In the Engineering Quadrangle, located north of the Inner Loop and west of Duncan College, a trinity of sculptures by Michael Heizer, collectively entitled 45°, 90°, 180°, are flanked by Abercrombie Laboratory to the east, the Cox Mechanical Engineering Building to the west, and the Mechanical Laboratory to the north. Ryon Laboratory and Keck Hall also frame this quadrangle at the northwestern and southwestern corners, respectively. Duncan Hall is the latest addition to this quad, housing offices, classrooms, labs, and lecture halls for the Electrical Engineering, Computer Science, and Statistics departments.

Residential colleges 
Roughly three-quarters of Rice's undergraduate population lives on campus. Housing is divided among eleven residential colleges, which form an integral part of student life at the university. The colleges are named for historical figures of and benefactors to the university. While there is significant variation in their appearance, facilities, and dates of founding, the colleges are an important source of identity for Rice students, functioning as dining halls, residence halls, and sports teams, among other roles. Each residential college, with the exception of Sid Richardson, possesses its own quadrangle, which provides a dedicated outdoor social and recreational space for members. Rice does not have or endorse a greek system, with the residential college system taking its place.

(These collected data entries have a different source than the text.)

import Summits.Ventures.PercRepro.S1PoorCapTotalThree
import Summits.Ventures.PercRepro.S1CoreCapSpecFiveCases
import Summits.Ventures.PercRepro.S1CoreCapSixCases
import Summits.Ventures.PercRepro.S1FiveCircuitsSolidSixSharp

/-!
# PercRepro — `s₅ ≤ 89` ON THE `(13, 6)` CORE AND `s₅ ≤ 146` ON THE `(13, 7)` CORE, UNCONDITIONALLY (p1, gen 34)

`proofs/P1-S2-CORANK6.md` §4o. PART 1 — the four-circuits of a plane-poor 8-spread matroid of nullity `4` / `5` / `6`
number at most `17` / `28` / `44`: the per-point caps at nullities `5` and `6` come for free from the landed plain
instances `fourCapSpec_five` (`Q*(5) = 11`) and `fourCapSpec_six` (`Q*(6) = 16`) through the plane-poor bridge
(`tPoor_five_le_eleven`, `tPoor_six_le_sixteen`), and the deletion recursion gives the totals `8 + 9`, `11 + 17`,
`16 + 28` (`ncard_fourCircuits_le_seventeen_of_nullity_four`, `…_twenty_eight_of_nullity_five`,
`…_forty_four_of_nullity_six`, on the nullity-`3` bound `9` of `S1PoorCapTotalThree`).
PART 2 — the solid analysis of §4l bounds the five-circuits through a point `e` of a spread e-free core by a Case split:
CASE 1 (a rank-`4` flat through `e` with `7` points) is the landed `16` / `28` / `max 40 (q₅ + 15)`; CASE 2 (`M ／ {e}`
plane-poor) is the number of four-circuits of the plane-poor 8-spread matroid `M ／ {e}` — now the TOTAL bounds of Part 1
instead of the per-point recursion's `18` (`ncard_fiveCircuitsThrough_le_max_of_planePoor_total`). So every point of a
spread e-free core of nullity `4` / `5` / `6` lies on at most `17` / `28` / `44` five-circuits, and the landed averaging
assemblies give **`ncard_fiveCircuits_le_eighty_nine_thirteen_six`**: `s₅ ≤ ⌊19·(21 + 17 + 28)/14⌋ = 89` on the
coloop-free spread e-free core of rank `13` on `19` points, and **`ncard_fiveCircuits_le_one_forty_six_thirteen_seven`**:
`s₅ ≤ ⌊20·(21 + 17 + 28 + 44)/15⌋ = 146` on the one of rank `13` on `20` points — both UNCONDITIONAL (axioms standard),
meeting S2's targets `s₅ ≤ 90` (the rows `t ≤ 3` of `(13, 6)`) and `s₅ ≤ 150` (the rows `t ≥ 4` of `(13, 7)`).
-/

open scoped Matroid
namespace Summit.BirchSwinnertonDyer.BirchSwinnertonDyer.Theorems.SignedBaseChangeAcDivOfStubsV25

open Summit.BirchSwinnertonDyer.BirchSwinnertonDyer.Theses.SignedBaseChange
open Literature.NumberTheory.EllipticCurves
open Summit.BirchSwinnertonDyer.BirchSwinnertonDyer.Theorems

/-- **S1 (the registered research text of v11–v23) from the three v25 inputs**: the named facts (only its BLV and signed
Castella–Wan/Longo-Vigni conjuncts are used), the Heegner-point research statement at `p ∤ h_K`, and S1 at `p ∣ h_K`.
[cite: BertoliniLongoVenerucci2026, Thm. A] [cite: CastellaWan2023, Thm. 6.8 (MS pp. 29–31)] -/
theorem bdpLowerHalfRatSS_of_stubs
    (hF : (Literature.NumberTheory.EllipticCurves.YanZhu2026.thm42_XGr₂_isTorsion_charIdeal_le_greenbergAnyRoot ∧
      Literature.NumberTheory.EllipticCurves.YanZhu2026.thm47_ord_localised_iff_greenbergAnyRoot_localised_guarded ∧
      Literature.NumberTheory.EllipticCurves.YanZhu2026.thm33_exists_isHidaRankinLFunction) ∧
    (∀ (W : WeierstrassCurve ℚ) [W.IsGloballyMinimal] (K : Type) [Field K] [NumberField K] (p : ℕ) [Fact p.Prime]
      (κ : Literature.NumberTheory.EllipticCurves.ZpExtension K p) (𝔭 𝔭' : IsDedekindDomain.HeightOneSpectrum (NumberField.RingOfIntegers K)),
      Literature.NumberTheory.EllipticCurves.AcSigned.longoVigni2019_thm14_signedSelmerDual_rank_one W K p κ 𝔭 𝔭') ∧
    (∀ (N : ℕ) [NeZero N] (W : WeierstrassCurve ℚ) [W.IsGloballyMinimal] (K : Type) [Field K] [NumberField K] (p : ℕ) [Fact p.Prime]
      (κ : Literature.NumberTheory.EllipticCurves.ZpExtension K p) (𝔭 𝔭' : IsDedekindDomain.HeightOneSpectrum (NumberField.RingOfIntegers K)),
      Literature.NumberTheory.EllipticCurves.AcSigned.castellaWan2024_proofThm68_transferInputs N W K p κ 𝔭 𝔭') ∧
    (∀ (N : ℕ) [NeZero N] (W : WeierstrassCurve ℚ) [W.IsGloballyMinimal] (K : Type) [Field K] [NumberField K] (p : ℕ) [Fact p.Prime]
      (κ : Literature.NumberTheory.EllipticCurves.ZpExtension K p) (𝔭 𝔭' : IsDedekindDomain.HeightOneSpectrum (NumberField.RingOfIntegers K)),
      Literature.NumberTheory.EllipticCurves.AcSigned.castellaWan2024_lemma67_finrank_torsionCharIdeal N W K p κ 𝔭 𝔭') ∧
    (∀ (N : ℕ) [NeZero N] (W : WeierstrassCurve ℚ) [W.IsGloballyMinimal] (K : Type) [Field K] [NumberField K] (p : ℕ) [Fact p.Prime]
      (κ : Literature.NumberTheory.EllipticCurves.ZpExtension K p) (𝔭 𝔭' : IsDedekindDomain.HeightOneSpectrum (NumberField.RingOfIntegers K)),
      Literature.NumberTheory.EllipticCurves.AcSigned.castellaWan2024_proofThm68_selmerRel_le_selmerSgn N W K p κ 𝔭 𝔭') ∧
    Literature.NumberTheory.EllipticCurves.BertoliniLongoVenerucci2026.thmA_castellaWan_thm68_exists_isCWBDPLFunction_charIdeal_map_le_rat ∧
    (Literature.NumberTheory.IwasawaTheory.Greenberg2016.prop411_selmer_isAlmostDivisible ∧
      Literature.NumberTheory.IwasawaTheory.Greenberg2016.prop422_localCohomology_isAlmostDivisible ∧
      Literature.NumberTheory.IwasawaTheory.Greenberg2006.prop41_globalEulerPoincareCorank ∧
      Literature.NumberTheory.IwasawaTheory.Greenberg2006.prop42_localEulerPoincareCorank ∧
      Literature.NumberTheory.IwasawaTheory.Greenberg2006.prop32_cohomology_isCofinitelyGenerated) ∧
    Literature.NumberTheory.EllipticCurves.BurungaleSkinnerTianWan2024.prop627_span_minus_eq_span_bdp_supersingular_PRE ∧
    Literature.NumberTheory.EllipticCurves.BurungaleCastellaSkinner2025.prop422_exists_isBDPLFunction_mu_eq_zero)
    (hKoly : SignedTwoVariableInputs → Literature.NumberTheory.EllipticCurves.ModularForms.nonempty_modularParametrizationData → ∀ (W : WeierstrassCurve ℚ) [W.IsElliptic] [W.IsGloballyMinimal] (p : ℕ) [Fact p.Prime], 5 ≤ p → W.HasGoodReductionAtPrime p → W.frobeniusTrace p = 0 → Literature.NumberTheory.EllipticCurves.Rank1Residual.Surj W p → ∀ (K : Type) [Field K] [NumberField K] (ι : PadicAlgCl p ≃+* ℂ) (v vbar : IsDedekindDomain.HeightOneSpectrum (NumberField.RingOfIntegers K)) (κ₁ κ₂ : Literature.NumberTheory.EllipticCurves.ZpExtension K p) (γ₁ γ₂ : Field.absoluteGaloisGroup K) [Fact (Literature.NumberTheory.EllipticCurves.ZpExtension.IsTopGeneratorPair κ₁ κ₂ γ₁ γ₂)] [NeZero (NumberField.discr K).natAbs] (N : ℕ) [NeZero N] (f : CuspForm (CongruenceSubgroup.Gamma0 N) 2), Literature.NumberTheory.EllipticCurves.ModularForms.IsNewformOf W f → (N : ℤ) = W.conductorNorm ℤ → Literature.NumberTheory.EllipticCurves.IsImaginaryQuadratic K → ¬ p ∣ NumberField.classNumber K → ((Ideal.span {(p : ℤ)}).primesOver (NumberField.RingOfIntegers K)).ncard = 2 → ((p : ℕ) : NumberField.RingOfIntegers K) ∈ v.asIdeal → ((p : ℕ) : NumberField.RingOfIntegers K) ∈ vbar.asIdeal → vbar ≠ v → (∀ (w : NumberField.InfinitePlace K) (k : NumberField.RingOfIntegers K), k ∈ v.asIdeal ↔ ‖ι.symm (w.embedding (k : K))‖ < 1) → IsCoprime (N : ℤ) (NumberField.discr K) → (∀ ℓ : ℕ, ℓ.Prime → ℓ ∣ N → ((Ideal.span {(ℓ : ℤ)}).primesOver (NumberField.RingOfIntegers K)).ncard = 2) → Odd (NumberField.discr K) → NumberField.discr K ≠ -3 → κ₁.IsCyclotomic → κ₂.IsAnticyclotomic → ∀ (h𝔭 : AcSigned.IsNonsplitIn κ₂ v) (γ𝔭 : Field.absoluteGaloisGroup (v.adicCompletion K)) (hγ𝔭 : κ₂ (resGalOfEmb (closureEmb (K := K) (v.adicCompletion K)) γ𝔭) = κ₂ γ₂) (hne : v ≠ vbar) (hvp : ((p : ℕ) : NumberField.RingOfIntegers K) ∈ v.asIdeal) (ΩK : ℂ) (Ωp : (unrIntegers p)ˣ) (L : UnrSeries p) (z : AcSigned.selmerLambdaAdic (W.baseChange K) p κ₂ γ₂ (fun _ ↦ .sgn 1)), ΩK ≠ 0 → CastellaWan2024.IsCWBDPLFunction ι v κ₂ γ₂ f (NumberField.discr K) ΩK ((Ωp : unrIntegers p) : PadicComplex p) L → AcSigned.TransferInputs (W.baseChange K) p κ₂ γ₂ (YanZhu2026.isTopGenerator_of_pair (κ₁ := κ₁) (γ₁ := γ₁) : κ₂.IsTopGenerator γ₂) v h𝔭 γ𝔭 hγ𝔭 vbar hne hvp 1 z L → ∃ k : ℕ, Ideal.span {((p : ℕ) : IwasawaAlgebra p) ^ k} * AcSigned.X.torsionCharIdeal (W.baseChange K) p κ₂ ∅ (fun _ ↦ .sgn 1) (YanZhu2026.isTopGenerator_of_pair (κ₁ := κ₁) (γ₁ := γ₁) : κ₂.IsTopGenerator γ₂) ≤ (AcSigned.signedHeegnerCharIdeal (YanZhu2026.isTopGenerator_of_pair (κ₁ := κ₁) (γ₁ := γ₁) : κ₂.IsTopGenerator γ₂) 1 z).map (IwasawaAlgebra.invol p) ^ 2)
    (hDvd : SignedTwoVariableInputs → Literature.NumberTheory.EllipticCurves.ModularForms.nonempty_modularParametrizationData → ∀ (W : WeierstrassCurve ℚ) [W.IsElliptic] [W.IsGloballyMinimal] (p : ℕ) [Fact p.Prime], 5 ≤ p → W.HasGoodReductionAtPrime p → W.frobeniusTrace p = 0 → Literature.NumberTheory.EllipticCurves.Rank1Residual.Surj W p → ∀ (K : Type) [Field K] [NumberField K] (ι : PadicAlgCl p ≃+* ℂ) (v vbar : IsDedekindDomain.HeightOneSpectrum (NumberField.RingOfIntegers K)) (κ₁ κ₂ : Literature.NumberTheory.EllipticCurves.ZpExtension K p) (γ₁ γ₂ : Field.absoluteGaloisGroup K) [Fact (Literature.NumberTheory.EllipticCurves.ZpExtension.IsTopGeneratorPair κ₁ κ₂ γ₁ γ₂)] [NeZero (NumberField.discr K).natAbs] (N : ℕ) [NeZero N] (f : CuspForm (CongruenceSubgroup.Gamma0 N) 2), Literature.NumberTheory.EllipticCurves.ModularForms.IsNewformOf W f → (N : ℤ) = W.conductorNorm ℤ → Literature.NumberTheory.EllipticCurves.IsImaginaryQuadratic K → ((Ideal.span {(p : ℤ)}).primesOver (NumberField.RingOfIntegers K)).ncard = 2 → ((p : ℕ) : NumberField.RingOfIntegers K) ∈ v.asIdeal → ((p : ℕ) : NumberField.RingOfIntegers K) ∈ vbar.asIdeal → vbar ≠ v → (∀ (w : NumberField.InfinitePlace K) (k : NumberField.RingOfIntegers K), k ∈ v.asIdeal ↔ ‖ι.symm (w.embedding (k : K))‖ < 1) → IsCoprime (N : ℤ) (NumberField.discr K) → (∀ ℓ : ℕ, ℓ.Prime → ℓ ∣ N → ((Ideal.span {(ℓ : ℤ)}).primesOver (NumberField.RingOfIntegers K)).ncard = 2) → Odd (NumberField.discr K) → NumberField.discr K ≠ -3 → κ₁.IsCyclotomic → κ₂.IsAnticyclotomic → p ∣ NumberField.classNumber K → (haveI : Fact (κ₂.IsTopGenerator γ₂) := ⟨Literature.NumberTheory.EllipticCurves.YanZhu2026.isTopGenerator_of_pair (κ₁ := κ₁) (γ₁ := γ₁)⟩; Module.IsTorsion (Literature.NumberTheory.EllipticCurves.IwasawaAlgebra p) (Literature.NumberTheory.EllipticCurves.Castella2018.AcSelmer.XAc (W.baseChange K) p κ₂ vbar ∅ γ₂)) → ∀ (ΩK : ℂ) (Ωp' : (Literature.NumberTheory.EllipticCurves.unrIntegers p)ˣ) (L : Literature.NumberTheory.EllipticCurves.UnrSeries p), ΩK ≠ 0 → Literature.NumberTheory.EllipticCurves.IsBDPLFunction ι v κ₂ γ₂ f ΩK ((Ωp' : Literature.NumberTheory.EllipticCurves.unrIntegers p) : PadicComplex p) L → ∀ J : ℤ_[p] →+* PadicComplexInt p, (∀ x : ℤ_[p], ((J x : PadicComplexInt p) : PadicComplex p) = ((x : ℚ_[p]) : PadicComplex p)) → ∀ (J₀ : Literature.NumberTheory.EllipticCurves.unrIntegers p →+* PadicComplexInt p), (∀ x : Literature.NumberTheory.EllipticCurves.unrIntegers p, ((J₀ x : PadicComplexInt p) : PadicComplex p) = (x : PadicComplex p)) → ∃ k : ℕ, ∀ y ∈ (haveI : Fact (κ₂.IsTopGenerator γ₂) := ⟨Literature.NumberTheory.EllipticCurves.YanZhu2026.isTopGenerator_of_pair (κ₁ := κ₁) (γ₁ := γ₁)⟩; Literature.NumberTheory.EllipticCurves.Castella2018.AcSelmer.XAc.charIdeal (W.baseChange K) p κ₂ vbar ∅ γ₂).map (PowerSeries.map J), PowerSeries.C (((p : ℕ) : PadicComplexInt p) ^ k) * y ∈ Ideal.span {PowerSeries.map J₀ L}) :
    SignedTwoVariableInputs → Literature.NumberTheory.EllipticCurves.ModularForms.nonempty_modularParametrizationData → ∀ (W : WeierstrassCurve ℚ) [W.IsElliptic] [W.IsGloballyMinimal] (p : ℕ) [Fact p.Prime], 5 ≤ p → W.HasGoodReductionAtPrime p → W.frobeniusTrace p = 0 → Literature.NumberTheory.EllipticCurves.Rank1Residual.Surj W p → ∀ (K : Type) [Field K] [NumberField K] (ι : PadicAlgCl p ≃+* ℂ) (v vbar : IsDedekindDomain.HeightOneSpectrum (NumberField.RingOfIntegers K)) (κ₁ κ₂ : Literature.NumberTheory.EllipticCurves.ZpExtension K p) (γ₁ γ₂ : Field.absoluteGaloisGroup K) [Fact (Literature.NumberTheory.EllipticCurves.ZpExtension.IsTopGeneratorPair κ₁ κ₂ γ₁ γ₂)] [NeZero (NumberField.discr K).natAbs] (N : ℕ) [NeZero N] (f : CuspForm (CongruenceSubgroup.Gamma0 N) 2), Literature.NumberTheory.EllipticCurves.ModularForms.IsNewformOf W f → (N : ℤ) = W.conductorNorm ℤ → Literature.NumberTheory.EllipticCurves.IsImaginaryQuadratic K → ((Ideal.span {(p : ℤ)}).primesOver (NumberField.RingOfIntegers K)).ncard = 2 → ((p : ℕ) : NumberField.RingOfIntegers K) ∈ v.asIdeal → ((p : ℕ) : NumberField.RingOfIntegers K) ∈ vbar.asIdeal → vbar ≠ v → (∀ (w : NumberField.InfinitePlace K) (k : NumberField.RingOfIntegers K), k ∈ v.asIdeal ↔ ‖ι.symm (w.embedding (k : K))‖ < 1) → IsCoprime (N : ℤ) (NumberField.discr K) → (∀ ℓ : ℕ, ℓ.Prime → ℓ ∣ N → ((Ideal.span {(ℓ : ℤ)}).primesOver (NumberField.RingOfIntegers K)).ncard = 2) → Odd (NumberField.discr K) → NumberField.discr K ≠ -3 → κ₁.IsCyclotomic → κ₂.IsAnticyclotomic → (haveI : Fact (κ₂.IsTopGenerator γ₂) := ⟨Literature.NumberTheory.EllipticCurves.YanZhu2026.isTopGenerator_of_pair (κ₁ := κ₁) (γ₁ := γ₁)⟩; Module.IsTorsion (Literature.NumberTheory.EllipticCurves.IwasawaAlgebra p) (Literature.NumberTheory.EllipticCurves.Castella2018.AcSelmer.XAc (W.baseChange K) p κ₂ vbar ∅ γ₂)) → ∀ (ΩK : ℂ) (Ωp' : (Literature.NumberTheory.EllipticCurves.unrIntegers p)ˣ) (L : Literature.NumberTheory.EllipticCurves.UnrSeries p), ΩK ≠ 0 → Literature.NumberTheory.EllipticCurves.IsBDPLFunction ι v κ₂ γ₂ f ΩK ((Ωp' : Literature.NumberTheory.EllipticCurves.unrIntegers p) : PadicComplex p) L → ∀ J : ℤ_[p] →+* PadicComplexInt p, (∀ x : ℤ_[p], ((J x : PadicComplexInt p) : PadicComplex p) = ((x : ℚ_[p]) : PadicComplex p)) → ∀ (J₀ : Literature.NumberTheory.EllipticCurves.unrIntegers p →+* PadicComplexInt p), (∀ x : Literature.NumberTheory.EllipticCurves.unrIntegers p, ((J₀ x : PadicComplexInt p) : PadicComplex p) = (x : PadicComplex p)) → ∃ k : ℕ, ∀ y ∈ (haveI : Fact (κ₂.IsTopGenerator γ₂) := ⟨Literature.NumberTheory.EllipticCurves.YanZhu2026.isTopGenerator_of_pair (κ₁ := κ₁) (γ₁ := γ₁)⟩; Literature.NumberTheory.EllipticCurves.Castella2018.AcSelmer.XAc.charIdeal (W.baseChange K) p κ₂ vbar ∅ γ₂).map (PowerSeries.map J), PowerSeries.C (((p : ℕ) : PadicComplexInt p) ^ k) * y ∈ Ideal.span {PowerSeries.map J₀ L} := by
  intro hIn hmodP W _ _ p _ hp hgood ha0 hs K _ _ ι v vbar κ₁ κ₂ γ₁ γ₂ _ _ N _ f hf hN hK hsplit hv hvbar hvv hι hcop hHeeg hodd
    hne3 hκ₁ hκ₂
  by_cases hh : p ∣ NumberField.classNumber K
  · exact hDvd hIn hmodP W p hp hgood ha0 hs K ι v vbar κ₁ κ₂ γ₁ γ₂ N f hf hN hK hsplit hv hvbar hvv hι hcop hHeeg hodd hne3
      hκ₁ hκ₂ hh
  · by_cases hsq : ∀ ℓ : ℕ, ℓ.Prime → ℓ ∣ N → ℓ ^ 2 ∣ N
    · exact SignedBaseChangeAcDivBdpLowerHalfAllAdditive.bdpLowerHalfRatSS_allAdditive_of_BLV hF.2.2.2.2.2.1 hIn hmodP W p hp
        hgood ha0 hs K ι v vbar κ₁ κ₂ γ₁ γ₂ N f hf hN hK hsplit hv hvbar hvv hι hcop hHeeg hodd hne3 hκ₁ hκ₂ hh hsq
    · exact SignedBaseChangeAcDivS1OfSignedEisenstein.bdpLowerHalfRatSS_coprime_of_signedEisenstein hKoly hF.2.1 hF.2.2.1
        hF.2.2.2.1 hF.2.2.2.2.1 hIn hmodP W p hp hgood ha0 hs K ι v vbar κ₁ κ₂ γ₁ γ₂ N f hf hN hK hh hsplit hv hvbar hvv hι
        hcop hHeeg hodd hne3 hκ₁ hκ₂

Five colleges – McMurtry, Duncan, Martel, Jones, and Brown – are located on the north side of campus, northeast of Lovett Hall. Six more colleges – Baker, Will Rice, Lovett, Hanszen, Sid Richardson, and Wiess – are located south of the Inner Loop and Academic Quadrangle. The south colleges are organized with respect to a pair of axes outlined in the original plan of the university. An east-west axis runs from Hanszen to Will Rice, while a north-south axis runs from the Inner Loop to Sid Richardson. The north-south axis contains the John and Anne Grove, a wide decomposed granite promenade covered by a thick canopy of cedar elm and oak trees.

Graduate housing 

Rice provides off-campus housing for graduate students at two apartment complexes. Rice Graduate Apartments (RGA), constructed in 1999, is a 220-unit garden apartment complex located on Bissonnet Street north of campus. Rice Village Apartments (RVA), constructed in 2010, is a 137-unit mid-rise building located west of campus on Shakespeare Street in Rice Village. Both complexes are served by the university shuttle system, and Rice Village Apartments (which is a LEED-certified green building) discourages car use by providing new residents with a free bicycle.

Rice Village Apartments, the designated unit for families, is within the Houston Independent School District. Residents are zoned to Roberts Elementary School, Pershing Middle School (with Pin Oak Middle School as an option), and Lamar High School.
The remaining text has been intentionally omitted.